Below is a simple graph that shows how p-values don’t tell the whole story.  Sometimes, data is reduced so much that solid decisions are difficult to make. The graph on the left shows a situation where there are identical p-values but very different effects. The graph on the right shows where the p-values are very different, and one is quite low, but the effects are the same.

P-values and confidence intervals have quite a bit in common and when interpreted incorrectly can be misleading. Simply put a p-value is the probability of the observed data, or more extreme data, given the null hypothesis is true.

I could write a fairly lengthy discussion, and there are several others (e.g. Gelman), on the topic. However, for this blog post I’ll highlight this one idea that with p-values it’s possible to get differing effects with the same p-values and differing p-values with the same effect.

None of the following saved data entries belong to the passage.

/-!
# LatticeQCDFlow / Scaling — rigidity of the acceptance volume floor on a GENERAL space, I:
# oriented pairs of graded weights have positive measure; `acc(⊗) − acc·acc′ = ∫ (K − L) dM`

HONEST FRAMING: exact (Metropolis-corrected) sampling algorithms for lattice gauge theory;
figures of merit are autocorrelation/cost numbers at stated couplings and volumes; no
continuum-physics claim.

Venture `LatticeQCDFlow` (cell pub-lqcd), topic `Scaling`; FANOUT row 3 (`s0-u1-a`, S0-B
implementation A, GEN-13).  NEW WORK of the cell (elementary measure theory), the general-space form
of row 3's finite `Scaling/AcceptanceVolumeFloorRigidity` (imported for the pointwise equality /
strictness lemmas `min_mul_min_eq_of_*`, `min_mul_min_lt_min_mul`) in the setting of row 3's
`Scaling/AcceptanceVolumeSandwichIntegral` (imported: s-finite reference measures `μ` on `X`, `μ′` on
`Y`, targets `p, p′ ≥ 0` with `∫ = 1`, models `q, q′ > 0`; `acc(p, q) = ∫∫ min(p(a)q(b), p(b)q(a))`;
the floor `acc·acc′ ≤ acc(⊗)` and the re-pairing `measurePreserving_rePair`).  NO definition is
introduced; "hit-or-miss a.e." is spelled `∃ c, ∀ᵐ x ∂μ, 0 < p x → p x / q x = c` as in row 3's
`Scoring/AllPairsAcceptanceVarianceRigidity`.

* §1 one block: **`hitOrMiss_ae_of_measure_crossLt_eq_zero`** — if the ORIENTED pair set
  `{(a,b) : 0 < p(a)q(b) < p(b)q(a)}` is `μ⊗μ`-null then the pair is hit-or-miss a.e. (swap symmetry
  of `μ⊗μ`, `Measure.ae_ae_of_ae_prod`, a point of positive target mass); hence a block that is not
  hit-or-miss a.e. charges both oriented pair sets (`measure_crossLt_pos`, `measure_crossGt_pos`);
* §2 two blocks on `M = (μ⊗μ′)⊗(μ⊗μ′)`: the acceptance kernel `K` of the product pair and the product
  `L` of the block kernels are integrable, `∫ K dM = acc(⊗)` and `∫ L dM = acc·acc′` (re-pairing +
  Fubini), so **`meanAccept_prod_sub_mul_eq_integral`** `acc(⊗) − acc·acc′ = ∫ (K − L) dM`, `K ≥ L`;
* the equality / strictness statements themselves (`K = L` a.e. for a hit-or-miss block; `K > L`
  on a re-paired rectangle of positive `M`-measure when both blocks are graded; the equality case
  `acc·acc′ = acc(⊗) ↔` one block hit-or-miss a.e.) are the companion file
  `Scaling/AcceptanceVolumeFloorRigidityIntegralEq`.

Reading (value-free): on any pair of configuration spaces, gluing two independently proposed blocks
yields exactly the product of the block acceptances only when one block is an all-or-nothing proposal;
two blocks with genuinely graded importance weights accept strictly more often than the product.
NOT CLAIMED: the `m`-block general-space form; a quantitative excess; coupled flows; any number of ours.
-/

namespace Summit.Ventures.LatticeQCDFlow.Theory2

open MeasureTheory Set

/-! ## §1 One block: oriented pairs of graded weights have positive measure -/

section OneBlock

variable {X : Type*} [MeasurableSpace X] {μ : Measure X} [SFinite μ]

omit [SFinite μ] in
/-- The oriented pair set `{(a,b) : 0 < p(a)q(b) < p(b)q(a)}` is measurable. [folklore] -/
theorem measurableSet_crossLt {p q : X → ℝ} (hpm : Measurable p) (hqm : Measurable q) :
    MeasurableSet {z : X × X | 0 < p z.1 * q z.2 ∧ p z.1 * q z.2 < p z.2 * q z.1} := by
  have hf : Measurable fun z : X × X => p z.1 * q z.2 :=
    (hpm.comp measurable_fst).mul (hqm.comp measurable_snd)
  have hg : Measurable fun z : X × X => p z.2 * q z.1 :=
    (hpm.comp measurable_snd).mul (hqm.comp measurable_fst)
  exact (measurableSet_lt measurable_const hf).inter (measurableSet_lt hf hg)

/-- The reversed oriented pair set has the same `μ⊗μ`-measure (swap symmetry). [folklore] -/
theorem measure_crossGt_eq_measure_crossLt {p q : X → ℝ} (hpm : Measurable p) (hqm : Measurable q) :
    (μ.prod μ) {z : X × X | 0 < p z.2 * q z.1 ∧ p z.2 * q z.1 < p z.1 * q z.2}
      = (μ.prod μ) {z : X × X | 0 < p z.1 * q z.2 ∧ p z.1 * q z.2 < p z.2 * q z.1} := by
  have h := (Measure.measurePreserving_swap (μ := μ) (ν := μ)).measure_preimage
    (measurableSet_crossLt hpm hqm).nullMeasurableSet
  rw [← h]
  rfl
/-- If `ν ∏ Wₜ ≥ Y` then every tuple fails the window and `B(q, r, ν) = 0`. [this line] -/
theorem tuple_sum_eq_zero_of_window {k : ℕ} {W : Fin (k + 1) → ℝ} (hW : ∀ t, 0 < W t) {ν : ℕ} (hν : 1 ≤ ν) {Y : ℝ}
    (hY : Y ≤ ν * ∏ t, W t) (c : ℤ) (q w r : ℕ) (Rd : ℝ) (s : ℕ) :
    ∑ n ∈ piFinset (fun t => BFI.dyadic (W t)),
      (if ν * ∏ t, n t ∈ classFilter c q w r Y then uR Rd s (((ν * ∏ t, n t : ℕ) : ZMod s) * ((c : ZMod s))⁻¹)
        else 0) = 0 := by
  refine Finset.sum_eq_zero fun n hn => if_neg fun hCF => ?_
  obtain ⟨-, hle, -⟩ := (mem_classFilter_iff' c q w r Y _).1 hCF
  have hlt : ∏ t, W t < ∏ t, (n t : ℝ) :=
    Finset.prod_lt_prod_of_nonempty (fun t _ => hW t)
      (fun t _ => ((BFI.mem_dyadic (hW t).le).1 (Fintype.mem_piFinset.1 hn t)).1) Finset.univ_nonempty
  have hν0 : (1 : ℝ) ≤ ν := by exact_mod_cast hν
  have : (ν : ℝ) * ∏ t, W t < ν * ∏ t, (n t : ℝ) := mul_lt_mul_of_pos_left hlt (by linarith)
  push_cast at hle
  linarith
/-- **Soundness of the leaf check.** [cite: Moore1966, Theorem 3.1] -/
theorem rexprLeOn_sound {e : RExpr} {b : ℚ} {B : Box} {pi : ℕ × ℕ} (h : rexprLeOn e b B pi = true)
    (x : ℕ → ℝ) (hx : B.mem x) : e.eval x ≤ b := by
  unfold rexprLeOn at h
  split at h
  · rename_i I hI
    have hm := RExpr.eval_mem_enclose (fun i ↦ Box.mem_toIvl hx i) e hI
    exact (mem_ratCast_iff.1 hm).2.trans (Rat.cast_le.2 (of_decide_eq_true h))
  · exact absurd h Bool.false_ne_true

/-- **`e ≤ b` on a box from a kd-tree of (precision, Heron steps) leaves.** [cite: Moore1966, Theorem 3.1, §4.4] -/
theorem reval_le_of_kdCheck {e : RExpr} {b : ℚ} {B : Box} {t : KdCert (ℕ × ℕ)}
    (h : t.check (rexprLeOn e b) B = true) (x : ℕ → ℝ) (hx : B.mem x) : e.eval x ≤ b :=
  KdCert.sound (fun _ _ hl x hx ↦ rexprLeOn_sound hl x hx) t B h x hx

/-- A **box bound claim** for `RExpr`: `expr ≤ bound` at every real point of the box. [folklore] -/
structure RBoxBoundClaim where
  /-- the term to be bounded -/
  expr : RExpr
  /-- the box -/
  box : Box
  /-- the claimed upper bound -/
  bound : ℚ

/-- The proposition asserted by an `RBoxBoundClaim`. [folklore] -/
def RBoxBoundClaim.Holds (c : RBoxBoundClaim) : Prop :=
  ∀ x : ℕ → ℝ, c.box.mem x → c.expr.eval x ≤ c.bound

/-- **The subdividing bound verifier for `RExpr`** (certificates: kd-trees of leaves
`(precision, Heron steps)`). [cite: Moore1966, Theorem 3.1, §4.4] -/
def kdRBoundVerifier : Verifier RBoxBoundClaim RBoxBoundClaim.Holds where
  Cert := KdCert (ℕ × ℕ)
  check c t := t.check (rexprLeOn c.expr c.bound) c.box
  sound _ _ h x hx := reval_le_of_kdCheck h x hx

/-- The checker of `kdRBoundVerifier`, unfolded. [folklore] -/
@[simp] theorem kdRBoundVerifier_check (c : RBoxBoundClaim) (t : KdCert (ℕ × ℕ)) :
    kdRBoundVerifier.check c t = t.check (rexprLeOn c.expr c.bound) c.box := rfl

/-- **Soundness of `kdRBoundVerifier`** in the statement shape of `Certificate.lean`. [cite: Moore1966, Theorem 3.1] -/
theorem RBoxBoundClaim.holds_of_check (c : RBoxBoundClaim) (t : KdCert (ℕ × ℕ))
    (h : kdRBoundVerifier.check c t = true) : c.Holds :=
  kdRBoundVerifier.claim t h

/-- Kernel example: `1/x + √x ≤ 51/20` for `x ∈ [1, 4]` (true maximum `9/4` at `x = 4`). On the whole
box the extension is `[1/4, 1] + [1, 2⁺] ∌ ≤ 51/20`; after one bisection at `2` both halves pass
(precision `2^-20`, `6` Heron steps). -/
example : RBoxBoundClaim.Holds ⟨.add (.inv (.var 0)) (.sqrt (.var 0)), [(1, 4)], 51 / 20⟩ :=
  RBoxBoundClaim.holds_of_check _ (.split 0 2 (.leaf (20, 6)) (.leaf (20, 6))) (by decide +kernel)

end Literature.Analysis.ValidatedNumerics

In the example below I opted for extreme data to highlight the point.

set.seed(1234)
x1 = rnorm(10, 0, 1)
x2 = replicate(500000, rnorm(10, 0, 5))
set.seed(1234)
x3 = rnorm(50, 0, 1)
x4 = replicate(500000, rnorm(10, 0, 4))

get.ttest = function(x){
## This is equivelent to the one sample t-test from t.test()
## just explicitly showing the formula
t.x1 = abs( ( mean(x) - 0 ) / ( sd(x)/sqrt(length(x)) ) )
p.value = pt(t.x1, 9, lower.tail=FALSE)*2 # two-sided
return(p.value)
}
get.ttest.ci = function(x){
## This is equivelent to the one sample t-test from t.test()
## just explicitly showing the formula
me = qt(1-.05/2, length(x)-1) * sd(x1)/sqrt(length(x))
ll = mean(x)-me
ul = mean(x)+me
return(rbind(ll, ul))
}
### Find data with the greatest difference in effect but yet the same p-value.
## No real reason for this approach it just helps finding extreme sets of data.
sim.p = apply(x2, 2, get.ttest)
sim.ci = apply(x2, 2, get.ttest.ci)
sim.dif = sim.ci[1,]-sim.ci[2,]
effect.match = x2[,round(get.ttest(x1),3) == round(sim.p,3) &amp; sim.dif==min(sim.dif)]
sim.max.effect = apply(effect.match, 2, mean) - mean(x1)
pick.max.effect = which( sim.max.effect == max(sim.max.effect) )
pick.small.ci = effect.match[,pick.max.effect]
ci.matrix = cbind(
get.ttest.ci(x1),
get.ttest.ci(pick.small.ci)
)
### Find data with the same effect and has the greatest difference in p-value
sim.mean = apply(x4, 2, mean)
effect.match.mean = x4[, round(mean(x3),1) == round(sim.mean, 1)]
sim.max.p = apply(effect.match.mean, 2, get.ttest) - get.ttest(x3)
pick.max.p = which( sim.max.p == max(sim.max.p) )
pick.small.effect = effect.match.mean[,pick.max.p]
ci.matrix.effect = cbind(
get.ttest.ci(x3),
get.ttest.ci(pick.small.effect)
)
###Plot the graph
par(mfrow=c(1,2))
ind=1:ncol( ci.matrix )
ind.odd=seq(1,ncol( ci.matrix ), by=1)
ind.even=seq(2,ncol( ci.matrix ), by=1)
matplot(rbind(ind,ind),ci.matrix,type="l",lty=1, lwd=1, col=1,
xlab="Group",ylab="Response Variable, y", main=paste("Comparison of data with the same p-value of ", round(get.ttest(x1),2),"\nbut different effects", sep="")
, xaxt='n')
axis(side=1, at=ind.odd, tcl = -1.0, lty = 1, lwd = 0.5, labels=ind.odd, cex.axis=.75)
axis(side=1, at=ind.even, tcl = -0.7, lty = 1, lwd = 0.5, labels=rep("",length(ind.even)), cex.axis=.75)
points(ind,c(mean(x1),mean(pick.small.ci)),pch=19, cex=1, col='red')

###Plot the graph
ind=1:ncol( ci.matrix.effect )
ind.odd=seq(1,ncol( ci.matrix.effect ), by=1)
ind.even=seq(2,ncol( ci.matrix.effect ), by=1)
matplot(rbind(ind,ind),ci.matrix.effect,type="l",lty=1, lwd=1, col=1,
xlab="Group",ylab="Response Variable, y", main=paste("Comparison of data with the same effect of ", round(mean(x3),1), "\n but different p-values ", sprintf("%.3f", get.ttest(x3)), " and ", sprintf("%.3f", get.ttest(x4) ) , sep="")
, xaxt='n')
axis(side=1, at=ind.odd, tcl = -1.0, lty = 1, lwd = 0.5, labels=ind.odd, cex.axis=.75)
axis(side=1, at=ind.even, tcl = -0.7, lty = 1, lwd = 0.5, labels=rep("",length(ind.even)), cex.axis=.75)
points(ind,c(mean(x3),mean(pick.small.effect)),pch=19, cex=1, col='red')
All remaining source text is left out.